Un parcours atypique, de son adolescence en pleine Guerre d’Algérie, jusqu’à la fin des années 70. Un parcours marqué aussi par les tragédies qui ont ensanglanté la planète : massacre des Palestiniens de Jordanie (« Septembre noir »), écrasement du « Printemps de Prague » par les chars soviétiques, Guerre du Vietnam, massacre des étudiants à Mexico, Coup d’État civico-militaire au Chili…

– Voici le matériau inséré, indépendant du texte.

import Summits.QuantumFields.YangMills.Theorems.BalabanUVNodesN16CentreConventionTransfer
import HarnessLib

/-!
# YM-DAG node N16 (NE3), the located averaging pin (42) ↔ (0.4) — part 32: THE (0.4) SCHEME OF RECORD IS BLOCK-LIFT COVARIANT UNDER `SU(N)`-VALUED COARSE GAUGES —
# the `cov` clause of parts 27′∕29∕31 for `s := step04 F N` with `Γ = SU(N)`-units, on `SU(N)`-valued configurations, DISCHARGED from `Setup.Averaging.covariant`

Cell `pub-ymgap`, width seat `pub-ymgap-dag-n16-w3` (director-ym №197 ∕ HUMAN RULING D-0149), generation 9; part 32 of the W1b lineage (g0's part 0a `…N16AveragingPin`:
`descendSU`, `step04 F N t = liftCfgOfRecord₁₁ F N t 1 ∘ (avOfRecord F N t 0).avg ∘ descendSU F N t`, `avgIterS`; part 27′ `ApproxSchemeGaugeEquivIn Γ` ∕ part 29 `approx_succ` ∕
part 31 `approx_step42_target_of_steps_sfClass`: their `cov₁` input for the scheme `s`).  `--kind proof --supports stmt-QuantumFields-27366 --as helper` (K3⁸; count-neutral; 0 `def`).

THE POINT.  The averaging OF RECORD `Node00.avOfRecord F N t 0 : Setup.Averaging (F.P t) 0 SU(N)` carries, as a FIELD of the structure, [Balaban1987RG1] p. 253's covariance
axiom `avg (U^u) = (avg U)^{u ∘ emb}` for every `SU(N)`-valued torus gauge `u` (`Setup.Averaging.covariant`).  Read on the B7 fold through g0's `descendSU` (the `SU(N)`-part,
junk off `SU(N)` — divergence (d1)) and the record's lift, this gives the block-lift covariance clause that parts 27′∕29∕31 display for the scheme `s`, PROVIDED the gauge is
`SU(N)`-valued and the configuration is `SU(N)`-valued (part 23: with `U(N)`-valued gauges the clause is false at order zero):
 * §1 lattice bookkeeping: a site gauge periodic in every coordinate direction is invariant under every period vector (`periodic_add_period_smul`); `toTorusSite₁₁ (x + e_μ) =
   (toTorusSite₁₁ x).shift μ`; two `ℤ⁴` points over the same torus site carry the same value of a periodic gauge; the section of `Setup.emb y` divided by `L` is the section of `y`
   (`emb` = CENTRE of the block, `n ↦ nL + (L−1)∕2`, Setup's DIVERGENCE F3).
 * §2 `descendSU_gaugeAct` — descending an `SU(N)`-valued `N_t`-periodic `ℤ⁴` gauge transform of an `SU(N)`-valued configuration = the torus gauge transform of the descent;
   `liftCfgOfRecord₁₁_gaugeAct` — lifting a torus gauge transform = the `ℤ⁴` gauge transform of the lift by the lifted gauge.
 * §3 ★★ `step04_gaugeAct_blockLift` — ONE STEP: for `κ` `SU(N)`-valued and `(F.P t).sitesPerDir 1`-periodic and `W` `SU(N)`-valued,
   `step04 F N t (W^{x ↦ κ(⌊x∕L⌋)}) = (step04 F N t W)^{κ}` (the block-constant gauge read at the centre `emb y` of block `y` is `κ(y)`).
 * §4 ★★★ `avgIterS_step04_gaugeAct_blockLift` — EVERY DEPTH: for `κ` `SU(N)`-valued and `2L^m`-periodic (N16's unit lattice) and `W` `SU(N)`-valued,
   `avgIterS (step04 F N) k (W^{x ↦ κ(⌊x∕L^k⌋)}) = (avgIterS (step04 F N) k W)^{κ}` — the `cov` clause of `ApproxSchemeGaugeEquivIn 4 Γ_SU … (step04 F N) …` ∕ `FineGaugeCov`-free
   `cov₁` input of part 31's ★★★ for `s := step04 F N`, on ANY class of `SU(N)`-valued configurations, with `Γ_SU := (Node00.ιSU N).range` (`cov_step04_of_range`).
READING (honest).  Pure bookkeeping over a structure field; no estimate.  What remains displayed for the (0.4) side after parts 27–32: the one-step defects `StepNear` (parts 22∕25∕26
give them per bond in a LOCAL exponential gauge — assembling ONE global coarse gauge is the open conversion), the small-field class propagation of `step04`, and the right-inverse
moduli (H2); and the SU(N)-valued sub-class packaging of part 31 (its `sfClass` is `U(N)`-valued).

HONEST FRAMING.  [folklore] bookkeeping BY NAME over `Setup.Averaging.covariant` (a field of the record's averaging structure, [Balaban1987RG1] (a) p. 253), g0's `descendSU`∕`step04`,
the record's lift `liftCfgOfRecord₁₁` and torus sections `toTorusSite₁₁`; 0 `def`, 0 `sorry`, no `instance`, no `notation`; nothing of Bałaban's estimates asserted; K3⁸ stubs
`stub_rates13HV` ∕ `stub_expansion13HV` NOT touched; N16 ∕ NE3 NOT discharged; count-neutral (typed 28∕28 · discharged 5∕27 work-bound, A 5∕28 — unmoved).  One finite four-torus
programme at fixed `ε` — the Yang–Mills mass gap (Clay) is NOT proved by any of this; R4 closes the conditional finite-𝕋⁴ rung `BalabanLadder.UV` only; nothing continuum ∕ ℝ⁴ ∕ OS.
-/

set_option autoImplicit false
import Literature.AlgebraicGeometry.GroupSchemes.EtaleIdealEqPointsIdeal
import Literature.AlgebraicGeometry.Motives.AbelianVarietyTorsion
import Mathlib.RingTheory.FinitePresentation
import HarnessLib

/-!
# Closed subschemes of a finite étale scheme over a separably closed field are the subsets of its points: every ideal is the ideal of
# its points, degree = number of points ([Tate1997FiniteFlatGroupSchemes] (3.7); [StacksProject] 00U3)

Topic `Literature/AlgebraicGeometry/GroupSchemes`; namespace `Literature.AlgebraicGeometry.GroupSchemes.EtaleIdealPoints` (continues ★
`EtaleIdealEqPointsIdeal`).  THEOREMS ONLY (no definition, no instance, no notation, no named fact, no `sorry`).  Cell `hodgecm-mathlib` (D-0151),
programme P6 «MOD» (crux hLiu418 = stmt-HodgeConjecture-24832, `--supports`, count-neutral): generic organ for the D-line `stub_SPEC` road — the
UPSTAIRS dictionary between the carrier `LineOf I y` (subgroups of `Ω`-POINTS of the generic `w`-layer, fork F1 (a) ADM of the cut memo
`MEMO-DLINE-cut.v1.F0P6c-plan-g4`) and the admissible IDEALS of `Γ(𝒢_K)` on which ★ `spI` (`AdmissibleIdealSpecialFibre`) and ★ (E-b4′)
`CanonicalLineAssembly` are stated: over the separably closed `Ω` the generic fibre `𝒢_Ω` is finite ÉTALE, so its closed subschemes ARE the
subsets of `𝒢(Ω)` and their degrees are point counts (e.g. the `q + 1` lines are `q + 1` distinct admissible ideals — the `htwo` input of ★
`AdmSpecialFibreSurj.exists_admissible_spI_eq_of_ordinary`).  HC_CM is proved only modulo the printed citations until rung 0 closes; this file
is generic and changes no count.

THE PRINT.  [StacksProject] Tag 00U3: an étale algebra over a separably closed field `k` is a finite product of copies of `k`; hence so is each of
its quotients, every ideal of `k^n` is the ideal of functions vanishing on a subset, and `dim_k (k^n ⧸ I_S) = |S|`.  [Tate1997FiniteFlatGroupSchemes]
(3.7): finite étale group schemes over `k̄` «are» their groups of points; closed subgroup schemes ↔ subgroups.

## Contents
* §1 `etale_quotient_of_etale`: a quotient of an étale algebra over a field is étale (Mathlib `FormallyUnramified.quotient` +
  `FormallyEtale.of_formallyUnramified_of_field`).
* §2 for `G : SchemeOver k` affine, `G → Spec k` étale, `k` separably closed: `algebraEtale_alg`, `etale_specOver_quotient` (every `Spec (Γ(G)⧸I)`
  is étale — so ★ `EtaleIdealEqPointsIdeal` applies to EVERY ideal), **`eq_ker_pi_ptEquiv_points`** (`I =` the ★ points ideal of the points of
  `V(I)`), **`finrank_quotient_eq_natCard_points`** (`dim_k Γ(G)⧸I = #V(I)(k)`), **`eq_iff_forall_le_ker_ptEquiv_iff`** ∕ `le_iff_forall_le_ker_ptEquiv`
  (ideals are determined, with inclusions reversed, by their points).  With ★ `HopfIdealOfFiniteSubgroupOfPoints.isHopfIdeal_ker_pi` (a finite
  subgroup of points ↦ a Hopf ideal with exactly those points) and ★ `HopfIdealClosedSubgroup` §4 (the points killing a Hopf ideal form a
  subgroup) this is the full dictionary «Hopf ideals of `Γ(G)` ↔ subgroups of `G(k)`».

## References
* [Tate1997FiniteFlatGroupSchemes] J. Tate, *Finite flat group schemes*, in: Modular Forms and Fermat's Last Theorem (1997), (3.7).
* [StacksProject] The Stacks Project, Tag 00U3 (étale algebras over separably closed fields split).
* [GortzWedhorn2020] U. Görtz, T. Wedhorn, *Algebraic Geometry I*, 2nd ed. (2020), Section (4.7).
-/

set_option autoImplicit false

-- Mathlib's `Over`/`Scheme` APIs are stated across semireducible wrappers (as in the ★ `GroupSchemes/*` files).
set_option backward.isDefEq.respectTransparency false

universe u

open CategoryTheory CategoryTheory.Limits AlgebraicGeometry MonoidalCategory CartesianMonoidalCategory

noncomputable section

namespace Literature.AlgebraicGeometry.GroupSchemes

namespace EtaleIdealPoints

/-! ## §1 Quotients of étale algebras over a field are étale -/

/-- **A quotient of an étale algebra over a field is étale** (unramified passes to quotients; over a field, unramified + essentially of finite
type ⇒ étale, Mathlib `Algebra.FormallyEtale.of_formallyUnramified_of_field`; finite type ⇒ finite presentation over the noetherian `k`).
Geometrically: every closed subscheme of a finite étale `k`-scheme is finite étale. [cite: StacksProject, Tag 00U3] -/
theorem etale_quotient_of_etale {k A : Type*} [Field k] [CommRing A] [Algebra k A] [Algebra.Etale k A] (I : Ideal A) :
    Algebra.Etale k (A ⧸ I) :=
  haveI : Algebra.FormallyEtale k (A ⧸ I) := Algebra.FormallyEtale.of_formallyUnramified_of_field k (A ⧸ I)
  haveI : Algebra.FinitePresentation k (A ⧸ I) := (Algebra.FinitePresentation.of_finiteType (R := k) (A := A ⧸ I)).mp inferInstance
  ⟨inferInstance, inferInstance⟩

/-! ## §2 Ideals of a finite étale scheme over a separably closed field are determined by their points -/

section Scheme

open Literature.AlgebraicGeometry.Motives AffineGroupScheme

variable {k : Type u} [Field k] (G : SchemeOver k) [IsAffine G.left]

/-- `Γ(G)` is an étale `k`-algebra when `G → Spec k` is étale and `G` affine (★ `Motives.etale_algebraMapΓ`; the `k`-algebra structure of ★ `Alg G`
IS `algebraMapΓ`). [cite: GortzWedhorn2020, Section (4.7)] -/
theorem algebraEtale_alg [Etale G.hom] : Algebra.Etale k (Alg G) :=
  Motives.etale_algebraMapΓ G.hom

/-- **Every closed subscheme `Spec (Γ(G) ⧸ I)` of a finite étale `G` is étale over `k`** (§1). [cite: StacksProject, Tag 00U3] -/
theorem etale_specOver_quotient [Etale G.hom] (I : Ideal (Alg G)) : Etale (specOver k (Alg G ⧸ I)).hom := by
  haveI := algebraEtale_alg G
  haveI := etale_quotient_of_etale (k := k) I
  change Etale (Spec.map (CommRingCat.ofHom (algebraMap k (Alg G ⧸ I))))
  rw [HasRingHomProperty.Spec_iff (P := @Etale), CommRingCat.hom_ofHom, RingHom.etale_algebraMap]
  infer_instance

variable [IsSepClosed k] [Etale G.hom]

/-- **AN IDEAL OF A FINITE ÉTALE SCHEME IS THE IDEAL OF ITS POINTS**: for `G` affine étale over a separably closed field and ANY ideal
`I ⊂ Γ(G)`, `I = ⋂ {ker φ_x : x ∈ G(k), I ≤ ker φ_x}` — the ★ points ideal `ker (ptEquiv x)_x` (`HopfIdealOfFiniteSubgroupOfPoints`) of the family
of points of `V(I)`. [cite: StacksProject, Tag 00U3] [cite: Tate1997FiniteFlatGroupSchemes, (3.7)] -/
theorem eq_ker_pi_ptEquiv_points (I : Ideal (Alg G)) :
    I = RingHom.ker (AlgHom.pi fun x : {x : specOver k k ⟶ G // I ≤ RingHom.ker (ptEquiv G k x).toRingHom} => ptEquiv G k x.1 :
      Alg G →ₐ[k] ({x : specOver k k ⟶ G // I ≤ RingHom.ker (ptEquiv G k x).toRingHom} → k)).toRingHom := by
  haveI := algebraEtale_alg G
  haveI := etale_quotient_of_etale (k := k) I
  ext a
  rw [RingHom.mem_ker, AlgHom.toRingHom_eq_coe, AlgHom.coe_toRingHom, EtaleIdealPoints.mem_iff_forall_algHom_apply_eq_zero (k := k) I a]
  constructor
  · intro h
    funext x
    rw [AlgHom.pi_apply, Pi.zero_apply]
    exact h _ x.2
  · intro h χ hχ
    have := congr_fun h ⟨(ptEquiv G k).symm χ, by simpa only [Equiv.apply_symm_apply] using hχ⟩
    simpa only [AlgHom.pi_apply, Equiv.apply_symm_apply, Pi.zero_apply] using this

/-- **THE DEGREE OF A CLOSED SUBSCHEME OF A FINITE ÉTALE SCHEME IS ITS NUMBER OF POINTS**: `dim_k (Γ(G) ⧸ I) = #{x ∈ G(k) | I ≤ ker φ_x}`.
[cite: StacksProject, Tag 00U3] [cite: Tate1997FiniteFlatGroupSchemes, (3.7)] -/
theorem finrank_quotient_eq_natCard_points (I : Ideal (Alg G)) :
    Module.finrank k (Alg G ⧸ I) = Nat.card {x : specOver k k ⟶ G // I ≤ RingHom.ker (ptEquiv G k x).toRingHom} := by
  haveI := algebraEtale_alg G
  haveI := etale_quotient_of_etale (k := k) I
  obtain ⟨χ, hinj, hker, hsurj, hc⟩ := EtaleIdealPoints.exists_injective_algHom_of_etale (k := k) I
  rw [← hc]
  -- `Spec (Γ(G) ⧸ I) ≃ {χ | I ≤ ker χ} ≃ {x | I ≤ ker φ_x}`
  let f : PrimeSpectrum (Alg G ⧸ I) → {x : specOver k k ⟶ G // I ≤ RingHom.ker (ptEquiv G k x).toRingHom} :=
    fun p => ⟨(ptEquiv G k).symm (χ p), by simpa only [Equiv.apply_symm_apply] using hker p⟩
  refine Nat.card_congr (Equiv.ofBijective f ⟨fun p q hpq => hinj ((ptEquiv G k).symm.injective (congrArg Subtype.val hpq)), fun x => ?_⟩)
  obtain ⟨p, hp⟩ := hsurj (ptEquiv G k x.1) x.2
  exact ⟨p, Subtype.ext (by simp only [f, hp, Equiv.symm_apply_apply])⟩

/-- **IDEALS OF A FINITE ÉTALE SCHEME ARE DETERMINED BY THEIR POINTS**: `I₁ = I₂` iff the same `k`-points of `G` lie on `V(I₁)` and `V(I₂)`.
Together with ★ `HopfIdealOfFiniteSubgroupOfPoints` (a finite subgroup of points ↦ a Hopf ideal with exactly those points) and ★
`HopfIdealClosedSubgroup` §4 (the points killing a Hopf ideal form a subgroup) this is the dictionary «closed subgroup schemes of a finite
étale group over `k̄` = subgroups of `G(k)`», orders = degrees (above). [cite: StacksProject, Tag 00U3] [cite: Tate1997FiniteFlatGroupSchemes, (3.7)] -/
theorem eq_iff_forall_le_ker_ptEquiv_iff (I₁ I₂ : Ideal (Alg G)) :
    I₁ = I₂ ↔ ∀ x : specOver k k ⟶ G,
      (I₁ ≤ RingHom.ker (ptEquiv G k x).toRingHom ↔ I₂ ≤ RingHom.ker (ptEquiv G k x).toRingHom) := by
  refine ⟨fun h x => by rw [h], fun h => ?_⟩
  haveI := algebraEtale_alg G
  haveI := etale_quotient_of_etale (k := k) I₁
  haveI := etale_quotient_of_etale (k := k) I₂
  ext a
  rw [EtaleIdealPoints.mem_iff_forall_algHom_apply_eq_zero (k := k) I₁ a,
    EtaleIdealPoints.mem_iff_forall_algHom_apply_eq_zero (k := k) I₂ a]
  refine ⟨fun H χ hχ => H χ ?_, fun H χ hχ => H χ ?_⟩
  · have := (h ((ptEquiv G k).symm χ)).2; simp only [Equiv.apply_symm_apply] at this; exact this hχ
  · have := (h ((ptEquiv G k).symm χ)).1; simp only [Equiv.apply_symm_apply] at this; exact this hχ

/-- The inclusion-reversing form: `I₁ ≤ I₂` iff every point of `V(I₂)` is a point of `V(I₁)`. [cite: StacksProject, Tag 00U3] -/
theorem le_iff_forall_le_ker_ptEquiv (I₁ I₂ : Ideal (Alg G)) :
    I₁ ≤ I₂ ↔ ∀ x : specOver k k ⟶ G,
      I₂ ≤ RingHom.ker (ptEquiv G k x).toRingHom → I₁ ≤ RingHom.ker (ptEquiv G k x).toRingHom := by
  refine ⟨fun h x hx => h.trans hx, fun h a ha => ?_⟩
  haveI := algebraEtale_alg G
  haveI := etale_quotient_of_etale (k := k) I₂
  refine (EtaleIdealPoints.mem_iff_forall_algHom_apply_eq_zero (k := k) I₂ a).2 fun χ hχ => ?_
  have := h ((ptEquiv G k).symm χ) (by simpa only [Equiv.apply_symm_apply] using hχ)
  simp only [Equiv.apply_symm_apply] at this
  exact this ha

end Scheme

end EtaleIdealPoints

end Literature.AlgebraicGeometry.GroupSchemes

end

Nourries des espérances d’une génération en colère qui refuse le repentir et l’oubli, les chansons d’Elise dénoncent la violence de la répression qui tente d’écraser toute forme de résistance à l’oppression de l’État. Souvent écrites sur le terrain, elles dénoncent aussi les conditions de vie des détenus (La Voix des prisons), les brutalités policières (À bas l’État policier !), l’assassinat d’un jeune ouvrier à Renault (Pierrot est tombé), les catastrophes minières comme celle de Liévin (Gueule noire)… sans oublier son hymne révolutionnaire, « Les Nouveaux Partisans », déclaration de guerre sociale et politique au « nouveau fascisme », aux patrons et aux flics !
Elise rassemble ici les petits cailloux blancs d’une mémoire collective que certains tenteront ensuite de vider de son contenu, de ses valeurs d’égalité, de justice et de fraternité. J’ai voulu faire de ce personnage le témoin d’un parcours militant dont nous sommes nombreux/ses à revendiquer, aujourd’hui encore, les justes motivations. Car Elise incarne la volonté de garder bien vivant et de transmettre aux générations d’après ce patrimoine que constituent les luttes du passé pour inspirer celles du futur.